Stroke Pharmacogenomics and Genetics, IIB-Sant Pau, Institut de Recerca de Sant Pau, Hospital Sant Pau, C/Sant Antoni Mª Claret,167, 08025, Barcelona, Spain.
Neurology, Hospital Universitari MútuaTerrassa/Fundacio Docència i Recerca MutuaTerrassa, Terrassa, Spain.
Clin Epigenetics. 2022 Sep 30;14(1):124. doi: 10.1186/s13148-022-01340-5.
The neurological course after stroke is highly variable and is determined by demographic, clinical and genetic factors. However, other heritable factors such as epigenetic DNA methylation could play a role in neurological changes after stroke.
We performed a three-stage epigenome-wide association study to evaluate DNA methylation associated with the difference between the National Institutes of Health Stroke Scale (NIHSS) at baseline and at discharge (ΔNIHSS) in ischaemic stroke patients. DNA methylation data in the Discovery (n = 643) and Replication (n = 62) Cohorts were interrogated with the 450 K and EPIC BeadChip. Nominal CpG sites from the Discovery (p value < 10) were also evaluated in a meta-analysis of the Discovery and Replication cohorts, using a random-fixed effect model. Metabolic pathway enrichment was calculated with methylGSA. We integrated the methylation data with 1305 plasma protein expression levels measured by SOMAscan in 46 subjects and measured RNA expression with RT-PCR in a subgroup of 13 subjects. Specific cell-type methylation was assessed using EpiDISH.

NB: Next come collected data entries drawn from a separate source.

/-!
# Birth skeleton (BC3) — crux `ClarkeRegularisation` (item `stmt-SmoothPoincare4-18749`), line `birth`

Route `route-SmoothPoincare4-LipschitzHauptvermutung` ("Lipschitz Hauptvermutung for homotopy 4-spheres,
then Clarke regularisation to a diffeomorphism"), rank-3 crux
`Summit.SmoothPoincare4.SmoothPoincare4.Theses.LipschitzHauptvermutung.ClarkeRegularisation` (K2 of the
sketch), VERBATIM the route decl:

> for every smooth homotopy 4-sphere `M` (the summit binders: `M : Type`, Hausdorff, second countable,
> a `C^∞` atlas on `ℝ⁴`, `M ≃ₕ S⁴`): if SOME homeomorphism `h : M ≃ₜ S⁴` has `h` and `h.symm` locally
> Lipschitz in the extended charts (`LocallyLipschitzInCharts`), then some such homeomorphism is moreover
> Clarke-regular in charts in both directions (`ClarkeRegularInCharts`: at every point the Clarke
> generalised Jacobian of the chart representative is non-empty and consists of invertible maps).

THE LINE is the route header's registered two-layer plan for K2 — the SINGULAR-SET LADDER
`ClarkeRegularisation ⇐ tameToPoint → pointSingularityRemovable` — with the point-removal step stated
in the summit's own currency (`Nonempty (M ≃ₘ S⁴)`) and the return to the crux's conclusion split off as
a separate, certainly-true formal lemma, so that every stub is ONE kind of mathematics:

* `stub_tameToPoint` (NONSMOOTH ANALYSIS — THE BET, load-bearing and hardest; size XL / open):
  a two-sidedly locally Lipschitz comparison homeomorphism `M ≃ₜ S⁴` of a smooth homotopy 4-sphere can be
  traded for one (`h`, with a point `p : M`) that is in addition Clarke-regular in charts at every
  `x ≠ p`, with `h.symm` Clarke-regular in charts at every `y ≠ h p` — "the Clarke-singular set of a
  bi-Lipschitz comparison map can be concentrated into one point".  Tools named by the route: Clarke's
  calculus of generalised Jacobians (Clarke 1976 §1, Thm. 1), upper semicontinuity and convexity of
  `x ↦ ∂h(x)`, ε-regularity (sketch L2a), differential-inclusion rigidity (Ball–James two-well rigidity,
  Friesecke–James–Müller), compactness of `L`-bi-Lipschitz maps (extremal comparison maps exist), and the
  LIP engulfing / Alexander-cone moves that are theorems in the Lipschitz category in every dimension
  (tree, PROVED: `Literature.Geometry.Manifold.lipschitzWith_radialExt_and_leftInverse`).  It is the
  DIMENSION-FREE-COMPATIBLE half of the crux: its 7-dimensional analogue is TRUE (every homotopy 7-sphere
  is a twisted sphere, so Kondo–Tanaka 2017 Cor. 1.15 gives a bi-Lipschitz homeomorphism onto `S⁷` that is
  a diffeomorphism — hence Clarke-regular — off one point), whereas the 7-dimensional analogue of the CRUX
  is false (Milnor spheres).  Modulo the other two stubs it is equivalent to the crux (the crux implies it
  trivially: take any `p`), which is said openly: the split isolates WHERE dimension 4 must enter (stub 2)
  from the analysis of one bounded measurable derivative field (stub 1).
* `stub_conePointStandard` (DIMENSION FOUR — isolated two-sided Clarke singularities of bi-Lipschitz
  comparison maps occur only on the standard sphere; size XL): if a smooth homotopy 4-sphere `M` carries a
  homeomorphism `h : M ≃ₜ S⁴`, two-sidedly locally Lipschitz in charts, Clarke-regular in charts off one
  point `p` and with `h.symm` Clarke-regular off `h p`, then `M` is diffeomorphic to `S⁴`.  Route to a
  proof (prover-side, NOT items): (i) Kondo–Tanaka mollification WITHOUT compactness on the punctured
  manifolds `M ∖ {p} → S⁴ ∖ {h p}` (K–T Thm. 1.3 / Cor. 1.10 are printed for compact `M`; the method —
  local mollification, `Df_η(x)` near `∂h(x)`, composition `g_η ∘ f_η` `C⁰`-fine-close to `id` hence a
  degree-one self-covering — localises) gives `M ∖ {p} ≅ₘ ℝ⁴`, so `M = K ∪_{S³} 𝔻⁴` for a Schoenflies
  ball `K ⊂ ℝ⁴` whose cone point carries a BI-LIPSCHITZ germ `(ℝ⁴,0) → (ℝ⁴,0)` smooth off `0`; (ii) the
  LIP-constrained case of the smooth 4-dimensional Schoenflies problem (such `K` is `𝔻⁴`; sketch L2b is
  its ε-regular sub-case), then Palais' disc theorem and Cerf's `Γ₄ = 0`.  This stub MUST use dimension 4:
  its 7-dimensional analogue is FALSE (Kondo–Tanaka Cor. 1.15 + Kervaire–Milnor: the 27 exotic 7-spheres
  carry exactly such maps), which is the route's recorded "why it might fail" for K2.  It is strictly
  weaker than the crux as a statement (the crux's hypothesis plus an isolated-singularity hypothesis; the
  crux together with the Kondo–Tanaka fact implies it) and strictly inside the smooth Schoenflies
  conjecture's shadow (implied by SPC4; no counterexample without an exotic `S⁴`).
* `stub_diffeomorphRegular` (FORMAL, a THEOREM, size M): a `C^∞` diffeomorphism `Φ : M ≃ₘ⟮𝓡 n, 𝓡 n⟯ N`
  is, as a homeomorphism, locally Lipschitz in charts and Clarke-regular in charts, and so is its inverse:
  chart representatives of `Φ` are `C^∞` (`ContMDiffAt` read in `extChartAt`, boundaryless model so
  `range (𝓡 n) = univ`), `C¹ ⇒` locally Lipschitz (`ContDiffAt.exists_lipschitzOnWith`), and
  `∂F(x) = {DF(x)}` is invertible for a diffeomorphism (tree, PROVED: `clarkeJacobian_eq_singleton`,
  `clarkeRegularAt_of_contDiffAt`; `mfderiv` of a `Diffeomorph` is a linear equivalence).  Zero research
  content; it is the lemma "S ⇒ K2 pointwise" that returns the line to the crux's conclusion shape, and the
  same lemma a grounder needs for the BC5 instance `M = S⁴`.

`ClarkeRegularisation_of_stubs : <stub₁-sig> → <stub₂-sig> → <stub₃-sig> → ClarkeRegularisation` is the
REAL composition (pure logic, sorry-free in itself): at `(M, e, ⟨h₀, Lip h₀, Lip h₀⁻¹⟩)`, stub 1 gives
`(h, p)` Clarke-regular off `p` / off `h p`; stub 2 gives `Φ : M ≃ₘ S⁴`; stub 3 at `n = 4, N = S⁴` shows
`Φ.toHomeomorph` is the required two-sidedly Lipschitz, two-sidedly Clarke-regular comparison map.  The
SKELETON THEOREM (registrar shape) `ClarkeRegularisation_of : ClarkeRegularisation :=
ClarkeRegularisation_of_stubs stub_tameToPoint stub_conePointStandard stub_diffeomorphRegular` concludes the
crux BY NAME from the three declared stubs, so the hypotheses in its closure are EXACTLY the stub
statements, each by name.  `sorry` occurs ONLY in the three `stub_*` theorems.

BC3 probes (run by the registrar in `folder/bc/probe_*.lean`, each importing only this skeleton's
statements): for every stub `S`, `example : S → ClarkeRegularisation` and `example : S → SmoothPoincare4`
by the BC battery (`first | exact? | simpa | aesop`, then `exact?`, `simpa [defs]`, `unfold; simpa`,
terminal `aesop` folded / unfolded, one `example` each, `maxHeartbeats 400000`) FAIL — 6 files × 7
probes, rc 1 everywhere, no probe closes: `S1 →`, `S3 →` crux / summit and `S2 →` summit report
"could not close the goal" / unsolved goals / aesop exhaustive-search failure; for `S2 → crux` the
`simpa` / `aesop` probes fail the same way and `exact?` exhausts 400 000 AND 4 000 000 heartbeats
(re-run, 814 s; also with `exact? using hS` after `intro`) without producing a term — a search blow-up
through `Nonempty.some` / the stub hypothesis, reported as timeout-not-proof.  Mathematically: stub 1
lacks regularity AT `p`; stub 2 needs an isolated-singularity comparison map nobody hands it and
concludes only `Nonempty (M ≃ₘ S⁴)`, from which the crux's Clarke-regular `h` needs stub 3, absent from
the library; stub 3 needs a diffeomorphism.  Conversely (informational) the crux implies stub 1 and, with the Kondo–Tanaka fact
`KtRecognition`, stub 2; `SmoothPoincare4` implies all three.

Disproof used: none — `ledger crux ls stmt-SmoothPoincare4-18749` shows no workfiles (no `Disproof.lean`,
no `_false_without_` theorem, no `Theorems/ClarkeRegularisation/Negative/*`) at registration
(2026-08-17), and `ledger negatives --problem SmoothPoincare4` lists 0 refuted statements; so there is no
obstruction to honour and no landed Negative lemma to check the stubs against.  Load-bearing hypotheses
honoured: the homotopy equivalence `M ≃ₕ S⁴` and dimension 4 enter stub 2 (false for `Σ⁷`); the
two-sided Lipschitz hypothesis enters stubs 1 and 2 (without `LocallyLipschitzInCharts h.symm` a
Clarke-regular-off-a-point map says nothing at the cone point: one-sided Lipschitz control can always be
arranged by a radial reparametrisation, so the LIP lever would evaporate).
Barriers (route header, technique_class LIP/QC Hauptvermutung + Clarke nonsmooth analysis):
`TopologicalBarrierFour` evaded (every stub quantifies over the smooth atlas and the Lipschitz
pseudo-group, strictly finer than TOP in dimension 4, Donaldson–Sullivan 1989 Thm. 2);
`TwistedSphereBarrierFour` / Cerf used positively only, inside stub 2's intended proof;
`OpenAnalogueBarrierFour` respected (stub 2 recognises the CLOSED `M`; the open statement
"`M ∖ {p}` bi-Lipschitz-Clarke-regular to `ℝ⁴` ⇒ standard" is only an intermediate step about `ℝ⁴`
itself, never a claim about small exotic `ℝ⁴`'s); `GaugeSumBarrierFour`, `StableBarrierFour`,
`HCobordism(Invariant)BarrierFour` not engaged (no invariant, no stabilisation, no h-cobordism step).
-/

set_option linter.dupNamespace false
set_option linter.unusedVariables false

The meta-analysis revealed an epigenome-wide significant association in EXOC4 (p value = 8.4 × 10) and in MERTK (p value = 1.56 × 10). Only the methylation in EXOC4 was also associated in the Discovery and in the Replication Cohorts (p value = 1.14 × 10 and p value = 1.3 × 10, respectively). EXOC4 methylation negatively correlated with the long-term outcome (coefficient = - 4.91) and showed a tendency towards a decrease in EXOC4 expression (rho = - 0.469, p value = 0.091). Pathway enrichment from the meta-analysis revealed significant associations related to the endocytosis and deubiquitination processes. Seventy-nine plasma proteins were differentially expressed in association with EXOC4 methylation. Pathway analysis of these proteins showed an enrichment in natural killer (NK) cell activation. The cell-type methylation analysis in blood also revealed a differential methylation in NK cells.
DNA methylation of EXOC4 is associated with a worse neurological course after stroke. The results indicate a potential modulation of pathways involving endocytosis and NK cells regulation.
中风后的神经学病程高度可变,由人口统计学、临床和遗传因素决定。然而,其他可遗传因素,如表观遗传 DNA 甲基化,可能在中风后的神经学变化中发挥作用。
我们进行了三个阶段的全基因组关联研究,以评估 DNA 甲基化与缺血性中风患者 NIH 中风量表(NIHSS)基线和出院时的差异(Δ NIHSS)之间的关系。使用 450K 和 EPIC BeadChip 对发现(n=643)和复制(n=62)队列中的 DNA 甲基化数据进行了检测。在发现和复制队列的荟萃分析中,对发现队列中具有统计学意义的 CpG 位点(p 值<10)进行了评估,使用随机固定效应模型。使用 methylGSA 计算代谢途径富集。我们将甲基化数据与 46 例患者中通过 SOMAscan 测量的 1305 种血浆蛋白表达水平以及亚组 13 例患者的 RNA 表达进行了整合。使用 EpiDISH 评估特定细胞类型的甲基化。
荟萃分析显示 EXOC4(p 值=8.4×10)和 MERTK(p 值=1.56×10)中存在全基因组显著关联。只有 EXOC4 的甲基化在发现和复制队列中也存在关联(p 值=1.14×10 和 p 值=1.3×10,分别)。EXOC4 甲基化与长期预后呈负相关(系数=-4.91),并且 EXOC4 表达呈下降趋势(rho=-0.469,p 值=0.091)。荟萃分析的途径富集显示与内吞作用和去泛素化过程相关的显著关联。79 种血浆蛋白与 EXOC4 甲基化相关,差异表达。对这些蛋白质的途径分析显示 NK 细胞激活的富集。血液中的细胞类型甲基化分析也显示 NK 细胞的差异甲基化。
EXOC4 的 DNA 甲基化与中风后神经学病程恶化有关。结果表明,内吞作用和 NK 细胞调节相关途径的潜在调节作用。